About this task: The required result is one figure, the count of lines below with the string "cellsOKL" in them.

======== Extracted information ========

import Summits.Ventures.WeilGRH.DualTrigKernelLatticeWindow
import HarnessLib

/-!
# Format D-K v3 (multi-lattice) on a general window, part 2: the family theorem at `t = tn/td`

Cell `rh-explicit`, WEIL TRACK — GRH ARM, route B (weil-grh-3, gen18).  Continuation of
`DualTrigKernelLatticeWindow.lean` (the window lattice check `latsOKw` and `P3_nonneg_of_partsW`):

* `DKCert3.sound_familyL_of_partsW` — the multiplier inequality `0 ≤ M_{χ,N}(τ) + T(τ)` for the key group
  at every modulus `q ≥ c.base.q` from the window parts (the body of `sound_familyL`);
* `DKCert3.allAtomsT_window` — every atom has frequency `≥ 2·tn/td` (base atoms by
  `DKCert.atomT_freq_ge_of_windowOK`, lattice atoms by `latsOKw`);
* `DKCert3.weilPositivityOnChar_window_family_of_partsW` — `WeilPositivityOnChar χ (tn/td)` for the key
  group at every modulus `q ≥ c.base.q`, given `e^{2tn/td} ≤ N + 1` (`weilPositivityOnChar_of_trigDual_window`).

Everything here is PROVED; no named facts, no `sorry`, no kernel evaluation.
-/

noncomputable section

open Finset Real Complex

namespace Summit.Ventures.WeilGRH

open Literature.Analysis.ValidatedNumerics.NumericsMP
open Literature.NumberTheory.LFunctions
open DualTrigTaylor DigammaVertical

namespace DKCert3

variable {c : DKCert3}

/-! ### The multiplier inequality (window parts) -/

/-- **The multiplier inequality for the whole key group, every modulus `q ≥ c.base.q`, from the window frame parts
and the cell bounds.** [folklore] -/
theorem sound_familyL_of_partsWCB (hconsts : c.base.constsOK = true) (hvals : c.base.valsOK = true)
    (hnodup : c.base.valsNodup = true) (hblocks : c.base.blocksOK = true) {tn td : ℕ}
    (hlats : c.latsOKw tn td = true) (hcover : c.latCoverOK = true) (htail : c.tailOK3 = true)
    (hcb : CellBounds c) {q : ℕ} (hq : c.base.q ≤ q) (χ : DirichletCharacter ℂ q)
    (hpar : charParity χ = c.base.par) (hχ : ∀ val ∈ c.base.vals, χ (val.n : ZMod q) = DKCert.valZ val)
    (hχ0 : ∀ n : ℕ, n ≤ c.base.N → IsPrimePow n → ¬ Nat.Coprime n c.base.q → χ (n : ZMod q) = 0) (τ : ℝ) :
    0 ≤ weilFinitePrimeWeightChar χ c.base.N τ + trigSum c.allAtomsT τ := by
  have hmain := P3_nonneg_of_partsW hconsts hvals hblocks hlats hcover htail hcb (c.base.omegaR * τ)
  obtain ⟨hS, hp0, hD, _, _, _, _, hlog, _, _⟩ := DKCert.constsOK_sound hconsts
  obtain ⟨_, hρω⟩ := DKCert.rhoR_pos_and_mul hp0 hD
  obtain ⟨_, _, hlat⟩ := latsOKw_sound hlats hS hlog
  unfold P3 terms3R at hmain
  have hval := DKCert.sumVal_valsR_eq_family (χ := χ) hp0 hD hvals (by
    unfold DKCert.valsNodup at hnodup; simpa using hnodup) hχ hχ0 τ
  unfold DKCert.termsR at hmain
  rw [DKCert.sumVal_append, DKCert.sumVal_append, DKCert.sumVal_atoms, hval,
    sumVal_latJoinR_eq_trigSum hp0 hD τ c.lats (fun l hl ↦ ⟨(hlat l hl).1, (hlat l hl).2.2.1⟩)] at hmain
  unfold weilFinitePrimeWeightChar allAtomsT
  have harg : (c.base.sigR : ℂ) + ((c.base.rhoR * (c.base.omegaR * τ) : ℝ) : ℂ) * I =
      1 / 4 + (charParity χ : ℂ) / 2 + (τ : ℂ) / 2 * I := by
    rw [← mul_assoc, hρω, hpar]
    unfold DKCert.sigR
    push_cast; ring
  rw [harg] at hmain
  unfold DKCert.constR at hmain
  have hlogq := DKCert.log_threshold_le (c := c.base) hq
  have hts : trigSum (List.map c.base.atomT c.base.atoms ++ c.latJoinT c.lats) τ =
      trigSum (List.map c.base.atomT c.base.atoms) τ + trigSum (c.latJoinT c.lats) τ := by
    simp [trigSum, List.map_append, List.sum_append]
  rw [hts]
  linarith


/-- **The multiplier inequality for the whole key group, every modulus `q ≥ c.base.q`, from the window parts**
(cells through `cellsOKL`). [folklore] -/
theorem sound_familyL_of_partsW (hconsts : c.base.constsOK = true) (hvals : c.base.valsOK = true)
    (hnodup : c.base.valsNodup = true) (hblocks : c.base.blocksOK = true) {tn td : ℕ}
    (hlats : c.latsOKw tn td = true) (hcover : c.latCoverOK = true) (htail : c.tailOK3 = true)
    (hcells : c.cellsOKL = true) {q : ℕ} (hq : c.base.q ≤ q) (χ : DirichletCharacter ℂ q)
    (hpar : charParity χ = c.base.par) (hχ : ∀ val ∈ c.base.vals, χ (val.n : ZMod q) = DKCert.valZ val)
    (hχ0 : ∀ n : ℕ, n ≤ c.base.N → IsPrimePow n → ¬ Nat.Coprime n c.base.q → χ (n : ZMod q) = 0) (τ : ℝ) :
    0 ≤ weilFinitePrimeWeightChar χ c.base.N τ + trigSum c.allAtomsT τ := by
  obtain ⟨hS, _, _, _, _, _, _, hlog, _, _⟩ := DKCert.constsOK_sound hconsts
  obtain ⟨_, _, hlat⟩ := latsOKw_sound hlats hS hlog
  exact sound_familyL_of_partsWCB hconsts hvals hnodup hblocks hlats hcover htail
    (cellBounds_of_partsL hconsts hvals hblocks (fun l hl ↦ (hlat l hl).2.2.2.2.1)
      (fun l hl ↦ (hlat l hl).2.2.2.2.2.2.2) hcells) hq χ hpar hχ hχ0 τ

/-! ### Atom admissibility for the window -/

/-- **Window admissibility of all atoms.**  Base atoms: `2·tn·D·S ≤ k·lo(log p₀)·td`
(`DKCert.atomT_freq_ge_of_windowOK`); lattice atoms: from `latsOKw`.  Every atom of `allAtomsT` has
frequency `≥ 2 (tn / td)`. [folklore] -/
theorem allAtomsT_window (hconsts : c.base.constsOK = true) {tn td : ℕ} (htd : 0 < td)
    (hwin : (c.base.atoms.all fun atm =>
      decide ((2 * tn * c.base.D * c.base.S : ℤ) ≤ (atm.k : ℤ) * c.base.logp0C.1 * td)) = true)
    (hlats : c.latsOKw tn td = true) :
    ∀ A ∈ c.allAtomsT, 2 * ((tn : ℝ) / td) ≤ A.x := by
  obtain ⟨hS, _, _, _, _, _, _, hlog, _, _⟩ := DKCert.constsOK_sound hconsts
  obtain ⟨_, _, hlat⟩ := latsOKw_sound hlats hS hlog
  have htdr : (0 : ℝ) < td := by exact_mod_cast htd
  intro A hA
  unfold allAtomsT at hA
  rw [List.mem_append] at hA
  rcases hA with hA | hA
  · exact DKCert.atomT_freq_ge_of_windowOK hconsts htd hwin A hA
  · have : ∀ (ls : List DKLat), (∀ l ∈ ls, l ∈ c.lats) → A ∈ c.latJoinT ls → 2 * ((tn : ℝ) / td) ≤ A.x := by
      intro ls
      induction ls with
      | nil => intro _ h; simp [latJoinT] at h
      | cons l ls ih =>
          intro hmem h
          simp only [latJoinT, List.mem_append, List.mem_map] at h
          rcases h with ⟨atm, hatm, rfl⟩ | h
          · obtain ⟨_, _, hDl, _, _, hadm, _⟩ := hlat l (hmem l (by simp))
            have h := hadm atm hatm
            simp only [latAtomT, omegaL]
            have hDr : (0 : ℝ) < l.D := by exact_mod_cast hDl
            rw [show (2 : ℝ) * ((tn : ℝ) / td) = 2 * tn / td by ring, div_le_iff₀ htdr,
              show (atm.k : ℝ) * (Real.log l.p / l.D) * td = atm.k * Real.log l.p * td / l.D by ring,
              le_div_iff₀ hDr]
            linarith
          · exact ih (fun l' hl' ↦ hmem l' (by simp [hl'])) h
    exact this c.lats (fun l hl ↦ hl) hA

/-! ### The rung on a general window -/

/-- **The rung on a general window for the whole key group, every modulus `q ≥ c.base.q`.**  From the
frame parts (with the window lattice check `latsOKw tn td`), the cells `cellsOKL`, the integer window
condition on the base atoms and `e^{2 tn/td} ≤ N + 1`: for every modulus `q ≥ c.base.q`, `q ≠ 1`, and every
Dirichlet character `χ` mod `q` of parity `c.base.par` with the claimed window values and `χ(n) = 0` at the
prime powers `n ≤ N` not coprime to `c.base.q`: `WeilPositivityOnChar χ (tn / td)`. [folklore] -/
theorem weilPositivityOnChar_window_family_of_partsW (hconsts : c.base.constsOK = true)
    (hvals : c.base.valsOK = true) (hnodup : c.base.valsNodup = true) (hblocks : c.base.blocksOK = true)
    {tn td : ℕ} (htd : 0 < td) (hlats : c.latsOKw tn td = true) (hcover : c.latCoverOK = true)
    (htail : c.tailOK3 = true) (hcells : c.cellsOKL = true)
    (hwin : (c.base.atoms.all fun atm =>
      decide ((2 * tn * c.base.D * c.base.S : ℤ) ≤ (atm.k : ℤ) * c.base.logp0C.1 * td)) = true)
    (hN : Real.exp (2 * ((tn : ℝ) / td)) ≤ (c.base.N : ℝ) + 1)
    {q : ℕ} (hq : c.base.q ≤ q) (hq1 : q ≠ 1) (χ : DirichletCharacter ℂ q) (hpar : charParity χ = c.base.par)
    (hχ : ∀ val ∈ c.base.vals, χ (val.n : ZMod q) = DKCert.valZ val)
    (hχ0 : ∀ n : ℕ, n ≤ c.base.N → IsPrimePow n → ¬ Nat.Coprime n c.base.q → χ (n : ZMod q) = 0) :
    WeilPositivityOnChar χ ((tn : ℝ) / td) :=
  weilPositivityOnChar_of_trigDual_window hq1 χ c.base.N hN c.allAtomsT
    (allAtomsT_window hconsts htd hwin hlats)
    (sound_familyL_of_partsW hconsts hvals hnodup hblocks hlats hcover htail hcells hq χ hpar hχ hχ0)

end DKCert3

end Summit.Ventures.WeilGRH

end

========

Written solution: 4